Pendapatan Hasil Pengelolaan Kekayaan Daerah yang
Dipisahkan ditargetkan sebesar Rp. 5,48 milyar terealisasi Rp. 5,48 milyar
(100 %), dan Lain-lain Pendapatan Asli Daerah yang Sah ditargetkan Rp.
534,74 milyar terealisasi Rp. 518,57 milyar (96,98%).
Dana Perimbangan yang ditargetkan sebesar Rp. 2,408
triliun terealisasi Rp. 2,309 trilyun atau 95,89 persen.

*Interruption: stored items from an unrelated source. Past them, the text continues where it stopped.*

import Summits.QuantumFields.QCD.Theses.PauliWegnerSea
import Summits.QuantumFields.QCD.Theorems.GluonicCompletion.Negative.Threshold

/-!
# drefute lemmas for line `certified-sea-threshold-graft` (crux stmt-QuantumFields-9152)

refuter-drefute-stmt-QuantumFields-9152-0, 2026-08-16. Sorry-free, standard axioms; `lean check` rc 0.
Self-contained: `Body` and `subseqReg` below are VERBATIM copies of the skeleton's
(`Cruxes/GluonicCompletion/Lines/certified-sea-threshold-graft.lean`, §0) — delete them when pasting the
lemmas into the lead's work file (same namespace).

Contents (evidence for the lead, NOT a Theorems proposal — positive lemmas travel as item evidence):
* `qcdLatticeSchwinger_subseqReg`, `qcdLatticeSchwinger_subseqReg_comp` — the `rfl` reading of the lattice
  Schwinger functions along a subsequence regularisation (ingredient (a)/(b) of `stub_diagonal`);
* `body_subseqReg`, `subseqReg_subseqReg`, `body_subseqReg_comp` — heredity of `Body` under subsequences;
* `body_congr_eventuallyEq`, `body_of_eventually_subseq` — insensitivity of `Body` to finitely many initial
  terms of the index sequence: `Φ =ᶠ Ψ ∘ θ` and `Body` along `Ψ` give `Body` along `Φ` (the diagonal step);
* `N_f = 0` sanity instances of the flavour-unrestricted stubs (`cutoffWindowAt_zero`, `largeMassRateAt_zero`,
  `quarkLocalityAt_zero`, `diagonal_zero`): no degenerate-flavour counterexample hides in their `∀ Nf`.
-/

namespace Summit.QuantumFields.QCD.Cruxes.GluonicCompletion.CertifiedSeaThresholdGraft

open scoped BigOperators
open MeasureTheory Filter Literature.MathematicalPhysics.QuantumFieldTheory
  Literature.MathematicalPhysics.QuantumLattice Literature.Probability.LatticeModels

noncomputable section

/-! ### Verbatim copies from the skeleton (§0) — delete when pasting -/

/-- VERBATIM `Body` of the skeleton. -/
def Body (Nf : ℕ) (reg : QCDRegularisation Nf) (m : Fin Nf → ℝ) : Prop :=
  ∃ (z shift : QCDField Nf → ℕ → ℝ) (T : OSData (QCDField Nf) 4),
    IsQCDAlong (reg.scheme m z shift) T ∧ T.IsNontrivial QCDField.glue ∧ T.IsNonGaussian QCDField.glue ∧
      (∀ f g : Fin Nf, f ≠ g → T.IsNontrivial (QCDField.pseudoRe f g)) ∧
        ∃ Δ > 0, T.HasMassGap Δ ∧ (reg.scheme m z shift).HasLatticeMassGap Δ

/-- VERBATIM `subseqReg` of the skeleton. -/
def subseqReg {Nf : ℕ} (reg : QCDRegularisation Nf) (φ : ℕ → ℕ) (hφ : StrictMono φ) :
    QCDRegularisation Nf where
  a k := reg.a (φ k)
  a_pos k := reg.a_pos (φ k)
  tendsto_a := reg.tendsto_a.comp hφ.tendsto_atTop
  β k := reg.β (φ k)
  L k := reg.L (φ k)
  tendsto_L := reg.tendsto_L.comp hφ.tendsto_atTop
  mcrit k := reg.mcrit (φ k)
  Zm k := reg.Zm (φ k)
  Zm_pos k := reg.Zm_pos (φ k)

/-! ### The lemmas -/

variable {Nf : ℕ}

/-- Along the subsequence regularisation the `k`-th lattice Schwinger function IS the base
regularisation's `φ k`-th one (species renormalisations frozen at their `k`-th values). -/
theorem qcdLatticeSchwinger_subseqReg (reg : QCDRegularisation Nf) (φ : ℕ → ℕ)
    (hφ : StrictMono φ) (m : Fin Nf → ℝ) (z shift : QCDField Nf → ℕ → ℝ) (k n : ℕ)
    (σ : Fin n → QCDField Nf) (f : Fin n → SchwartzMap (EuclideanSpace ℝ (Fin 4)) ℝ) :
    qcdLatticeSchwinger ((subseqReg reg φ hφ).scheme m z shift) k n σ f =
      qcdLatticeSchwinger (reg.scheme m (fun s _ => z s k) (fun s _ => shift s k)) (φ k) n σ f :=
  rfl

/-- The same with the renormalisations read along `φ`. -/
theorem qcdLatticeSchwinger_subseqReg_comp (reg : QCDRegularisation Nf) (φ : ℕ → ℕ)
    (hφ : StrictMono φ) (m : Fin Nf → ℝ) (z shift : QCDField Nf → ℕ → ℝ) (k n : ℕ)
    (σ : Fin n → QCDField Nf) (f : Fin n → SchwartzMap (EuclideanSpace ℝ (Fin 4)) ℝ) :
    qcdLatticeSchwinger ((subseqReg reg φ hφ).scheme m (fun s k => z s (φ k)) (fun s k => shift s (φ k)))
        k n σ f =
      qcdLatticeSchwinger (reg.scheme m z shift) (φ k) n σ f :=
  rfl

/-- **Heredity of `Body` under subsequences**: reindex `z, shift`, keep `T` and `Δ`. -/
theorem body_subseqReg (reg : QCDRegularisation Nf) (φ : ℕ → ℕ) (hφ : StrictMono φ)
    (m : Fin Nf → ℝ) (h : Body Nf reg m) : Body Nf (subseqReg reg φ hφ) m := by
  obtain ⟨z, shift, T, hQ, h1, h2, h3, Δ, hΔ, hT, hL⟩ := h
  refine ⟨fun s k => z s (φ k), fun s k => shift s (φ k), T, ?_, h1, h2, h3, Δ, hΔ, hT, ?_⟩
  · obtain ⟨hAS, hmq, hconv⟩ := hQ
    refine ⟨?_, fun fl => hφ.tendsto_atTop.eventually (hmq fl), fun n hn σ f F hF hoff => ?_⟩
    · obtain ⟨Λ, hΛ, ht⟩ := hAS
      exact ⟨Λ, hΛ, ht.comp hφ.tendsto_atTop⟩
    · have := (hconv n hn σ f F hF hoff).comp hφ.tendsto_atTop
      refine this.congr' (Eventually.of_forall fun k => ?_)
      exact (qcdLatticeSchwinger_subseqReg_comp reg φ hφ m z shift k n σ f).symm
  · intro R R' A B
    obtain ⟨C, hC⟩ := hL R R' A B
    exact ⟨C, hφ.tendsto_atTop.eventually hC⟩

/-- Nested subsequences are one subsequence, definitionally. -/
theorem subseqReg_subseqReg (reg : QCDRegularisation Nf) (ψ : ℕ → ℕ) (hψ : StrictMono ψ)
    (φ : ℕ → ℕ) (hφ : StrictMono φ) :
    subseqReg (subseqReg reg ψ hψ) φ hφ = subseqReg reg (ψ ∘ φ) (hψ.comp hφ) :=
  rfl

/-- `Body` along `reg ∘ ψ` passes to `reg ∘ ψ ∘ φ`. -/
theorem body_subseqReg_comp (reg : QCDRegularisation Nf) (ψ : ℕ → ℕ) (hψ : StrictMono ψ)
    (φ : ℕ → ℕ) (hφ : StrictMono φ) (m : Fin Nf → ℝ) (h : Body Nf (subseqReg reg ψ hψ) m) :
    Body Nf (subseqReg reg (ψ ∘ φ) (hψ.comp hφ)) m :=
  body_subseqReg (subseqReg reg ψ hψ) φ hφ m h

/-- **Insensitivity of `Body` to finitely many initial terms of the index sequence**: two strictly
increasing index sequences that agree eventually carry the same `Body` (every clause is a `Tendsto`/`∀ᶠ`
statement in `k` reading the regularisation only through its `k`-th datum). -/
theorem body_congr_eventuallyEq (reg : QCDRegularisation Nf) (Φ Ψ : ℕ → ℕ) (hΦ : StrictMono Φ)
    (hΨ : StrictMono Ψ) (heq : ∀ᶠ j in atTop, Φ j = Ψ j) (m : Fin Nf → ℝ)
    (h : Body Nf (subseqReg reg Ψ hΨ) m) : Body Nf (subseqReg reg Φ hΦ) m := by
  obtain ⟨z, shift, T, ⟨hAS, hmq, hconv⟩, h1, h2, h3, Δ, hΔ, hT, hL⟩ := h
  refine ⟨z, shift, T, ⟨?_, fun fl => ?_, fun n hn σ f F hF hoff => ?_⟩, h1, h2, h3, Δ, hΔ, hT, ?_⟩
  · obtain ⟨Λ, hΛ, ht⟩ := hAS
    refine ⟨Λ, hΛ, ht.congr' (heq.mono fun j hj => ?_)⟩
    show reg.β (Ψ j) - afBeta Nf Λ (reg.a (Ψ j)) = reg.β (Φ j) - afBeta Nf Λ (reg.a (Φ j))
    rw [hj]
  · filter_upwards [hmq fl, heq] with j h hj
    show -1 < reg.mcrit (Φ j) + reg.a (Φ j) * m fl / reg.Zm (Φ j)
    rw [hj]; exact h
  · refine (hconv n hn σ f F hF hoff).congr' (heq.mono fun j hj => ?_)
    show qcdLatticeSchwinger ((subseqReg reg Ψ hΨ).scheme m z shift) j n σ f =
      qcdLatticeSchwinger ((subseqReg reg Φ hΦ).scheme m z shift) j n σ f
    rw [qcdLatticeSchwinger_subseqReg, qcdLatticeSchwinger_subseqReg, hj]
  · intro R R' A B
    obtain ⟨C, hC⟩ := hL R R' A B
    refine ⟨C, ?_⟩
    filter_upwards [hC, heq] with j h hj
    show ∀ S : ℕ, reg.L (Φ j) ≤ S → ∀ n : ℕ, n ≤ S →
      ‖qcdLatticeConnectedCorr (reg.β (Φ j)) (2 * S + 1)
          (fun fl => reg.mcrit (Φ j) + reg.a (Φ j) * m fl / reg.Zm (Φ j)) A B n‖ ≤
        C * Real.exp (-(Δ * (reg.a (Φ j) * n)))
    rw [hj]; exact h

/-- **The diagonal step** in the form `stub_diagonal` needs: `Body` along `Ψ` and `Φ =ᶠ Ψ ∘ θ`
(`θ` strictly increasing) give `Body` along `Φ`. -/
theorem body_of_eventually_subseq (reg : QCDRegularisation Nf) (Φ Ψ θ : ℕ → ℕ) (hΦ : StrictMono Φ)
    (hΨ : StrictMono Ψ) (hθ : StrictMono θ) (heq : ∀ᶠ j in atTop, Φ j = Ψ (θ j)) (m : Fin Nf → ℝ)
    (h : Body Nf (subseqReg reg Ψ hΨ) m) : Body Nf (subseqReg reg Φ hΦ) m :=
  body_congr_eventuallyEq reg Φ (Ψ ∘ θ) hΦ (hΨ.comp hθ) heq m (body_subseqReg_comp reg Ψ hΨ θ hθ m h)

/-- `stub_diagonal` at `N_f = 0`: the mass space is one point, take `ψ = id`. -/
theorem diagonal_zero (reg : QCDRegularisation 0) (M₁ : ℝ)
    (h : ∀ m₀ : Fin 0 → ℝ, (∀ f, M₁ < m₀ f) → ∃ ε : ℝ, 0 < ε ∧
      ∀ (ψ : ℕ → ℕ) (hψ : StrictMono ψ), ∃ (φ : ℕ → ℕ) (hφ : StrictMono φ),
        ∀ m : Fin 0 → ℝ, (∀ f, M₁ < m f) → (∀ f, |m f - m₀ f| < ε) →
          Body 0 (subseqReg (subseqReg reg ψ hψ) φ hφ) m) :
    ∃ (φ : ℕ → ℕ) (hφ : StrictMono φ), ∀ m : Fin 0 → ℝ, (∀ f, M₁ < m f) →
      Body 0 (subseqReg reg φ hφ) m := by
  obtain ⟨ε, hε, hall⟩ := h Fin.elim0 (fun f => f.elim0)
  obtain ⟨φ, hφ, hb⟩ := hall id strictMono_id
  refine ⟨φ, hφ, fun m _ => ?_⟩
  have hm : m = Fin.elim0 := funext fun f => f.elim0
  subst hm
  exact hb _ (fun f => f.elim0) (fun f => f.elim0)

end

end Summit.QuantumFields.QCD.Cruxes.GluonicCompletion.CertifiedSeaThresholdGraft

Ini terdiri dari Dana
Bagi Hasil Pajak/Bagi Hasil Bukan pajak yang ditargetkan Rp. 151,08 milyar
terealisasi Rp. 123,78 milyar (81,94).
Dana Alokasi Umum (DAU) ditargetkan Rp.1,709 triliun
terealisasi Rp. 1,688 triliun (98,73), serta Dana Alokasi Khusus (DAK)
ditargetkan Rp. 547,28 milyar terealisasi Rp. 497,21 milyar (90,85).
Lain-lain Pendapatan Yang Sah ditargetkan Rp.
395,22 milyar terealisasi Rp. 451,64
milyar atau 114,28 persen. Realisasi ini terdiri dari Pendapatan Hibah
ditargetkan Rp.1.39 milyar terealisasi Rp. 2,38 milyar rupiah (171,05).
Dana Bagi Hasil Pajak dari Provinsi dan Pemerintah
Lainnya yang ditargetkan Rp. 171,90 milyar terealisasi Rp. 227,38 milyar
(132,28), Dana Penyesuaian dan Otonomi Khusus yang ditargetkan Rp. 212,50
milyar terealisasi Rp. 212,20 milyar (99,86).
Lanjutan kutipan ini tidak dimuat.